US businesses cut 40,000 jobs last month, the highest figure since February and in sharp contrast to the gain of 40-45,000 predicted by analysts. The 6 percent unemployment rate matches the total in April, and is the highest rate since July 1994, when US joblessness stood at 6.1 percent.

Ram Bhagavatula, chief economist at Royal Bank of Scotland Financial Markets, told Reuters, “These numbers are a complete shock and give the impression of an economy toppling over again.”

The US economy grew at a 4 percent annual rate in the third quarter, but is now expected to grow at less than 2 percent in the final three months of 2002.

According to the Bureau of Labor Statistics (BLS), the number of unemployed in the US now stands at 8.5 million, up from 8.1 million in September. If the 1.4 million people who have looked for work some time in the past 12 months, but not in the most recent four weeks and therefore are not counted as part of the labor force (the “marginally attached”), are added to this total, the number of jobless in the US reaches nearly 10 million.

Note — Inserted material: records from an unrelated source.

variable {G : Type*} [AddCommGroup G] [Fintype G]

/-! ### One class, one half-chart: charging shallow tops to (position, fibre top at a `C`-top time) -/

open Classical in
/-- **Charging the `c`-shallow tops.**  Along the half-chart `σ`, every strict top `v = a x + b y + c (s-x-y)` of class `s` taken
at a time `t` at which `c (s-x-y)` is the strict top of `C` is `c z +` a strict top of the fibre `P_{s-z}` at a `C`-top time of
`z = s - x - y`; hence their number is at most `∑_z #{tops of P_{s-z} at C-top times of z}`. [folklore] -/
theorem card_shallowTops_class_le (a b c : G → (Fin 2 → ℝ)) (σ : ℝ) (s : G) :
    ((Finset.univ.image fun p : G × G => a p.1 + b p.2 + c (s - p.1 - p.2)).filter fun v =>
        ∃ t : ℝ, ∃ p : G × G, a p.1 + b p.2 + c (s - p.1 - p.2) = v ∧
          IsStrictTop ![σ, t] (Finset.univ.image fun p : G × G => a p.1 + b p.2 + c (s - p.1 - p.2)) v ∧
          IsStrictTop ![σ, t] (Finset.univ.image c) (c (s - p.1 - p.2))).card ≤
      ∑ z, ((Finset.univ.image fun x : G => a x + b (s - z - x)).filter fun q =>
          ∃ t : ℝ, IsStrictTop ![σ, t] (Finset.univ.image c) (c z) ∧
            IsStrictTop ![σ, t] (Finset.univ.image fun x : G => a x + b (s - z - x)) q).card := by
  classical
  set F := Finset.univ.image fun p : G × G => a p.1 + b p.2 + c (s - p.1 - p.2) with hF
  set P : G → Finset (Fin 2 → ℝ) := fun r => Finset.univ.image fun x : G => a x + b (r - x) with hP
  set A : G → Finset (Fin 2 → ℝ) := fun z =>
    ((P (s - z)).filter fun q => ∃ t : ℝ, IsStrictTop ![σ, t] (Finset.univ.image c) (c z) ∧
      IsStrictTop ![σ, t] (P (s - z)) q).image fun q => q + c z with hA
  have hsub : (F.filter fun v => ∃ t : ℝ, ∃ p : G × G, a p.1 + b p.2 + c (s - p.1 - p.2) = v ∧
      IsStrictTop ![σ, t] F v ∧ IsStrictTop ![σ, t] (Finset.univ.image c) (c (s - p.1 - p.2))) ⊆
      Finset.univ.biUnion A := by
    intro v hv
    obtain ⟨-, t, ⟨x, y⟩, hxy, htop, hC⟩ := Finset.mem_filter.1 hv
    set r := x + y with hr
    set z := s - x - y with hz
    have hs : r + z = s := by rw [hr, hz]; abel
    have hy : y = r - x := by rw [hr]; abel
    have hv' : v = a x + b (r - x) + c z := by rw [← hxy, ← hy]
    have hsz : s - z = r := by rw [← hs]; abel
    rw [hv'] at htop
    have hfib := isStrictTop_fibre_of_isStrictTop_class a b c _ s r z x hs htop
    rw [Finset.mem_biUnion]
    refine ⟨z, Finset.mem_univ _, ?_⟩
    rw [hA, Finset.mem_image]
    refine ⟨a x + b (r - x), Finset.mem_filter.2 ⟨?_, t, hC, ?_⟩, hv'.symm⟩
    · rw [hsz]; exact Finset.mem_image.2 ⟨x, Finset.mem_univ _, rfl⟩
    · rw [hsz]; exact hfib
  refine (Finset.card_le_card hsub).trans (Finset.card_biUnion_le.trans (Finset.sum_le_sum fun z _ => ?_))
  rw [hA]
  exact Finset.card_image_le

The unemployment rate for adult men rose by half a percent from 5.2 to 5.7 percent, a one-month increase of nearly 10 percent. Rates for black workers (11.0 percent) and teenagers (16.8 percent) also increased.

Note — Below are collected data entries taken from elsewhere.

import Summits.CriticalPhenomena.PercolationContinuityZ3.Theses.PercNearOneGluing
import Literature.Probability.Percolation.PercolationEvents
import HarnessLib.Audit

/-! TTRL-lite variant V2431 of stmt-CriticalPhenomena-4574

(`stub_shorteningStep` of line `kn_shortening_induction`, move `small_case+small_case`:
`n ≤ 3` and `A.card = 4`).  The side conditions are jointly contradictory: a finset
`A : Finset (Fin n)` satisfies `A.card ≤ Fintype.card (Fin n) = n ≤ 3 < 4 = A.card`.
So the statement holds vacuously (compare the sibling variants V2523, `n ≤ 3 ∧ A.card = 3`,
and V2374, `n ≤ 3` alone).  No new definitions, no named facts, the induction hypothesis
is not used. -/

namespace Summit.CriticalPhenomena.PercolationContinuityZ3.Theorems

open MeasureTheory Set Literature.Probability.LatticeModels Literature.Probability.Percolation
open scoped Classical BigOperators

/-- TTRL-lite variant V2431 of `stub_shorteningStep` (stmt-CriticalPhenomena-4574, Kozma–Nitzan
shortening step with the induction hypothesis displayed): the inequality
`μ(⋃ a ∈ A, v ↔ a) · μ(a₀ ↔ b) ≤ μ(v ↔ b)` for the glued measure `μ = prodBernoulli (w[s(v,x) ↦ 1])`
in the small case `A.card = 4`, `n ≤ 3`.  Vacuous: `A.card ≤ n ≤ 3 < 4 = A.card`. -/
theorem stub_shorteningStep_var2431 : ∀ (n : ℕ) (w : Sym2 (Fin n) → unitInterval) (A : Finset (Fin n)) (b v x a₀ : Fin n), A.card = 4 → n ≤ 3 → v ∉ A → v ≠ x → w s(v, x) = 0 → a₀ ∈ A → (∀ a ∈ A, (prodBernoulli w).real (openConn a₀ b) ≤ (prodBernoulli w).real (openConn a b)) → (∀ w' : Sym2 (Fin n) → unitInterval, (∀ e, w e = 0 → w' e = 0) → ∀ (A' : Finset (Fin n)) (o' b' : Fin n) (t : ℝ), (∀ a ∈ A', t ≤ (prodBernoulli w').real (openConn a b')) → (prodBernoulli w').real (⋃ a ∈ A', openConn o' a) * t ≤ (prodBernoulli w').real (openConn o' b')) → (prodBernoulli (Function.update w s(v, x) 1)).real (⋃ a ∈ A, openConn v a) * (prodBernoulli (Function.update w s(v, x) 1)).real (openConn a₀ b) ≤ (prodBernoulli (Function.update w s(v, x) 1)).real (openConn v b) := by
  intro n w A b v x a₀ hcard hn
  -- `A ⊆ Fin n` has at most `n ≤ 3` elements but exactly `4`: contradiction
  have hle : A.card ≤ Fintype.card (Fin n) := Finset.card_le_univ A
  rw [Fintype.card_fin] at hle
  omega

end Summit.CriticalPhenomena.PercolationContinuityZ3.Theorems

Manufacturing employment fell in November by 45,000. Factory job losses have averaged nearly 50,000 a month in the last four months, up from 20,000 a month from April to July. Factory job losses, according to the BLS, “were widespread throughout durable goods manufacturing.”

Electronic equipment employment fell by 11,000. The number of jobs in this industry has fallen by 388,000 over the past two years, or 22 percent. Employment in transportation equipment, principally aircraft manufacturing, also fell by 11,000 in November. The number of workers in fabricated metals fell by 10,000 last month and has been cut by nearly 10 percent since July. Communications industry employment is down 165,000 since April 2001.

Retail trade employment dropped by 39,000 in November, as fears of slow holiday sales resulted in less seasonal hiring than usual.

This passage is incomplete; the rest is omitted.